Bloom (sometimes referred to as light bloom or glow) is a computer graphics effect used in video games, demos, and high-dynamic-range rendering (HDRR) to reproduce an imaging artifact of real-world cameras. The effect produces fringes (or feathers) of light extending from the borders of bright areas in an image, contributing to the illusion of an extremely bright light overwhelming the camera or eye capturing the scene. It became widely used in video games after an article on the technique was published by the authors of Tron 2.0 in 2004.

==Theory==

There are two recognized potential causes of bloom.

=== Imperfect focus ===

One physical basis of bloom is that, in the real world, lenses can never focus perfectly. Even a perfect lens will convolve the incoming image with an Airy disk (the diffraction pattern produced by passing a point light source through a circular aperture). Under normal circumstances, these imperfections are not noticeable, but an intensely bright light source will cause the imperfections to become visible. As a result, the image of the bright light appears to bleed beyond its natural borders.

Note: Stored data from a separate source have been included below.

/-- **`ρ(N_{L/K} x) = ∏_{w | ρ} w(x)`**: for `L` totally real and a real embedding `ρ` of `K`, the value of the relative norm at `ρ` is
the product of `x` over the real embeddings `w` of `L` restricting to `ρ` (these are exactly the `K`-embeddings `L → ℂ` for `ℂ` a
`K`-algebra through `ρ`, all of them real; Mathlib `Algebra.norm_eq_prod_embeddings`).
[cite: FrohlichTaylor1990, Ch. V §1 (1.14), p. 164] [cite: NeukirchANT1999, Ch. I §2 Prop. (2.6) (ii)] -/
theorem realEmbedding_norm_eq_prod [IsTotallyReal L] (v : K →+* ℝ) (x : L) :
    v (Algebra.norm K x) = ∏ w ∈ Finset.univ.filter (fun w : L →+* ℝ => w.comp (algebraMap K L) = v), w x := by
  letI : Algebra K ℂ := (Complex.ofRealHom.comp v).toAlgebra
  -- the `K`-algebra maps `L → ℂ` are the real embeddings of `L` above `v`
  let e : {w : L →+* ℝ // w.comp (algebraMap K L) = v} ≃ (L →ₐ[K] ℂ) :=
    { toFun := fun w => ⟨Complex.ofRealHom.comp w.1, fun k => by
          have hk := RingHom.congr_fun w.2 k
          rw [RingHom.comp_apply] at hk
          change ((w.1 (algebraMap K L k) : ℝ) : ℂ) = ((v k : ℝ) : ℂ)
          rw [hk]⟩
      invFun := fun σ => ⟨(IsTotallyReal.complexEmbedding_isReal (σ : L →+* ℂ)).embedding, by
          ext k
          apply Complex.ofReal_injective
          rw [RingHom.comp_apply, ComplexEmbedding.IsReal.coe_embedding_apply]
          exact σ.commutes k⟩
      left_inv := fun w => by
        apply Subtype.ext
        ext y
        apply Complex.ofReal_injective
        rw [ComplexEmbedding.IsReal.coe_embedding_apply]
        rfl
      right_inv := fun σ => by
        ext y
        change ((((IsTotallyReal.complexEmbedding_isReal (σ : L →+* ℂ)).embedding y : ℝ)) : ℂ) = σ y
        rw [ComplexEmbedding.IsReal.coe_embedding_apply]
        rfl }
  apply Complex.ofReal_injective
  have h := Algebra.norm_eq_prod_embeddings K ℂ x
  change ((v (Algebra.norm K x) : ℝ) : ℂ) = _ at h
  rw [h, Complex.ofReal_prod, ← Fintype.prod_equiv e (fun w => ((w.1 x : ℝ) : ℂ)) (fun σ => σ x) (fun w => rfl)]
  exact (Finset.prod_subtype (Finset.univ.filter (fun w : L →+* ℝ => w.comp (algebraMap K L) = v)) (by simp)
    (fun w : L →+* ℝ => ((w x : ℝ) : ℂ))).symm

/-- **Every real embedding of `K` extends to a real embedding of the totally real `L`** (extend to `L → ℂ` by algebraic closedness;
the extension is real because `L` is totally real). [cite: NeukirchANT1999, Ch. I §2 (after (2.6))] [cite: EdgarMollinPeterson1986, Thm. 2.1 (proof), p. 34] -/
theorem exists_realEmbedding_comp_eq [IsTotallyReal L] (v : K →+* ℝ) :
    ∃ w : L →+* ℝ, w.comp (algebraMap K L) = v := by
  letI : Algebra K ℂ := (Complex.ofRealHom.comp v).toAlgebra
  let σ : L →ₐ[K] ℂ := IsAlgClosed.lift
  refine ⟨(IsTotallyReal.complexEmbedding_isReal (σ : L →+* ℂ)).embedding, ?_⟩
  ext k
  apply Complex.ofReal_injective
  rw [RingHom.comp_apply, ComplexEmbedding.IsReal.coe_embedding_apply]
  exact σ.commutes k

/-! ## §3 The signature of a relative norm -/

/-- **`sign_ρ(N_{L/K} u) = Σ_{w | ρ} sign_w(u)` in `𝔽₂`** for a unit `u` of the totally real `L` and a real embedding `ρ` of `K`.
[cite: FrohlichTaylor1990, Ch. V §1 (1.10)–(1.11), pp. 163–164] [cite: EdgarMollinPeterson1986, Thm. 2.1, p. 34] -/
theorem signVec_unitsMap_norm [IsTotallyReal L] (u : (𝓞 L)ˣ) (v : K →+* ℝ) :
    signVec (Units.map (RingOfIntegers.norm K : 𝓞 L →* 𝓞 K) u) v =
      ∑ w ∈ Finset.univ.filter (fun w : L →+* ℝ => w.comp (algebraMap K L) = v), signVec u w := by
  simp only [signVec_apply]
  have hcoe : (((Units.map (RingOfIntegers.norm K : 𝓞 L →* 𝓞 K) u : (𝓞 K)ˣ) : 𝓞 K) : K) =
      Algebra.norm K (((u : (𝓞 L)ˣ) : 𝓞 L) : L) := by
    rw [Units.coe_map]; rfl
  rw [hcoe, realEmbedding_norm_eq_prod]
  exact ite_prod_lt_zero_eq_sum _ _ (fun w _ => embedding_coe_units_ne_zero w u)

end Embeddings

/-! ## §4 `#(U⁺/U²)` is the index of the signature group; monotonicity -/

section Counting

variable {K : Type} [Field K] [NumberField K]

/-- **`[𝔽₂^{Hom(K,ℝ)} : sign(U_K)] = #(U⁺/U²)(K)`** for `K` totally real (`#(U⁺/U²) · #sign(U) = 2^{[K:ℚ]} = #𝔽₂^{Hom(K,ℝ)}`; the
signature group is stated as the subgroup CLOSURE of `sign(U_K)`, which is `sign(U_K)` itself).
[cite: FrohlichTaylor1990, Ch. V §1 (1.12)–(1.13), p. 164] -/
theorem index_closure_range_signVec_eq_card_totPosUnitsModSq [IsTotallyReal K] :
    (AddSubgroup.closure (Set.range (signVec (K := K)))).index = Nat.card (TotPosUnitsModSq K) := by
  -- the range of the signature map is already a subgroup
  let H : AddSubgroup ((K →+* ℝ) → ZMod 2) :=
    { carrier := Set.range (signVec (K := K))
      zero_mem' := ⟨1, signVec_one⟩
      add_mem' := by
        rintro _ _ ⟨u, rfl⟩ ⟨u', rfl⟩
        exact ⟨u * u', signVec_mul u u'⟩
      neg_mem' := by
        rintro _ ⟨u, rfl⟩
        refine ⟨u, ?_⟩
        funext σ
        rw [Pi.neg_apply, ZMod.neg_eq_self_mod_two] }
  have hcl : AddSubgroup.closure (Set.range (signVec (K := K))) = H := H.closure_eq
  rw [hcl]
  have h1 : H.index * Nat.card H = Nat.card ((K →+* ℝ) → ZMod 2) := H.index_mul_card
  have h2 : Nat.card ((K →+* ℝ) → ZMod 2) = 2 ^ Module.finrank ℚ K := by
    rw [Nat.card_fun, Nat.card_eq_fintype_card (α := ZMod 2), ZMod.card, Nat.card_eq_fintype_card, card_realEmbeddings]
  have h3 : Nat.card H = Nat.card (Set.range (signVec (K := K))) := rfl
  have h4 := card_totPosUnitsModSq_mul_card_range_signVec (K := K)
  haveI : Nonempty (Set.range (signVec (K := K))) := ⟨⟨_, 1, rfl⟩⟩
  have hc : 0 < Nat.card (Set.range (signVec (K := K))) := Nat.card_pos
  rw [h3, h2, ← h4] at h1
  exact Nat.eq_of_mul_eq_mul_right hc h1

variable {L : Type} [Field L] [NumberField L] [Algebra K L]

/-- **Edgar–Mollin–Peterson, Thm. 2.1: `#(U⁺/U²)(K) ∣ #(U⁺/U²)(L)` for number fields `K ⊆ L` with `L` totally real** — the number
of totally positive units modulo squares (a power of `2`) cannot drop in a totally real extension.  Elementary proof: the fibre-sum
map `π : 𝔽₂^{Hom(L,ℝ)} ↠ 𝔽₂^{Hom(K,ℝ)}` sends `sign(u)` to `sign(N_{L/K} u)`, so `sign(U_L) ≤ π⁻¹(sign(U_K))` and the indices divide.
[cite: EdgarMollinPeterson1986, Thm. 2.1, p. 34] [cite: FrohlichTaylor1990, Ch. V §1 (1.10)–(1.13), pp. 163–164] -/
theorem card_totPosUnitsModSq_dvd_of_isTotallyReal [IsTotallyReal L] :
    Nat.card (TotPosUnitsModSq K) ∣ Nat.card (TotPosUnitsModSq L) := by
  haveI : IsTotallyReal K := IsTotallyReal.of_algebra K L
  -- a real embedding of `L` above each real embedding of `K`
  have hex : ∀ v : K →+* ℝ, ∃ w : L →+* ℝ, w.comp (algebraMap K L) = v := exists_realEmbedding_comp_eq
  choose c hc using hex
  -- the fibre-sum map
  let π : ((L →+* ℝ) → ZMod 2) →+ ((K →+* ℝ) → ZMod 2) :=
    { toFun := fun x v => ∑ w ∈ Finset.univ.filter (fun w : L →+* ℝ => w.comp (algebraMap K L) = v), x w
      map_zero' := by
        funext v
        simp only [Pi.zero_apply, Finset.sum_const_zero]
      map_add' := fun x y => by
        funext v
        simp only [Pi.add_apply, Finset.sum_add_distrib] }
  have hπsurj : Function.Surjective π := by
    intro y
    refine ⟨fun w => if w = c (w.comp (algebraMap K L)) then y (w.comp (algebraMap K L)) else 0, ?_⟩
    funext v
    change ∑ w ∈ Finset.univ.filter (fun w : L →+* ℝ => w.comp (algebraMap K L) = v),
      (if w = c (w.comp (algebraMap K L)) then y (w.comp (algebraMap K L)) else 0) = y v
    rw [Finset.sum_eq_single (c v)]
    · rw [hc v, if_pos rfl]
    · intro w hw hne
      have hwv : w.comp (algebraMap K L) = v := (Finset.mem_filter.mp hw).2
      rw [hwv, if_neg hne]
    · intro h
      have hmem : c v ∈ Finset.univ.filter (fun w : L →+* ℝ => w.comp (algebraMap K L) = v) :=
        Finset.mem_filter.mpr ⟨Finset.mem_univ _, hc v⟩
      exact absurd hmem h
  have hle : AddSubgroup.closure (Set.range (signVec (K := L))) ≤
      (AddSubgroup.closure (Set.range (signVec (K := K)))).comap π := by
    rw [AddSubgroup.closure_le]
    rintro _ ⟨u, rfl⟩
    rw [AddSubgroup.coe_comap, Set.mem_preimage, SetLike.mem_coe]
    apply AddSubgroup.subset_closure
    refine ⟨Units.map (RingOfIntegers.norm K : 𝓞 L →* 𝓞 K) u, ?_⟩
    funext v
    rw [signVec_unitsMap_norm]
    rfl
  have h1 := AddSubgroup.index_dvd_of_le hle
  rw [AddSubgroup.index_comap_of_surjective _ hπsurj, index_closure_range_signVec_eq_card_totPosUnitsModSq,
    index_closure_range_signVec_eq_card_totPosUnitsModSq] at h1
  exact h1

The Airy disc function falls off very quickly but has very wide tails (actually, infinitely wide tails). As long as the brightness of adjacent parts of the image are roughly in the same range, the effect of the blurring caused by the Airy disc is not particularly noticeable; but in parts of the image where very bright parts are adjacent to relatively darker parts, the tails of the Airy disc become visible and can extend far beyond the extent of the bright part of the image.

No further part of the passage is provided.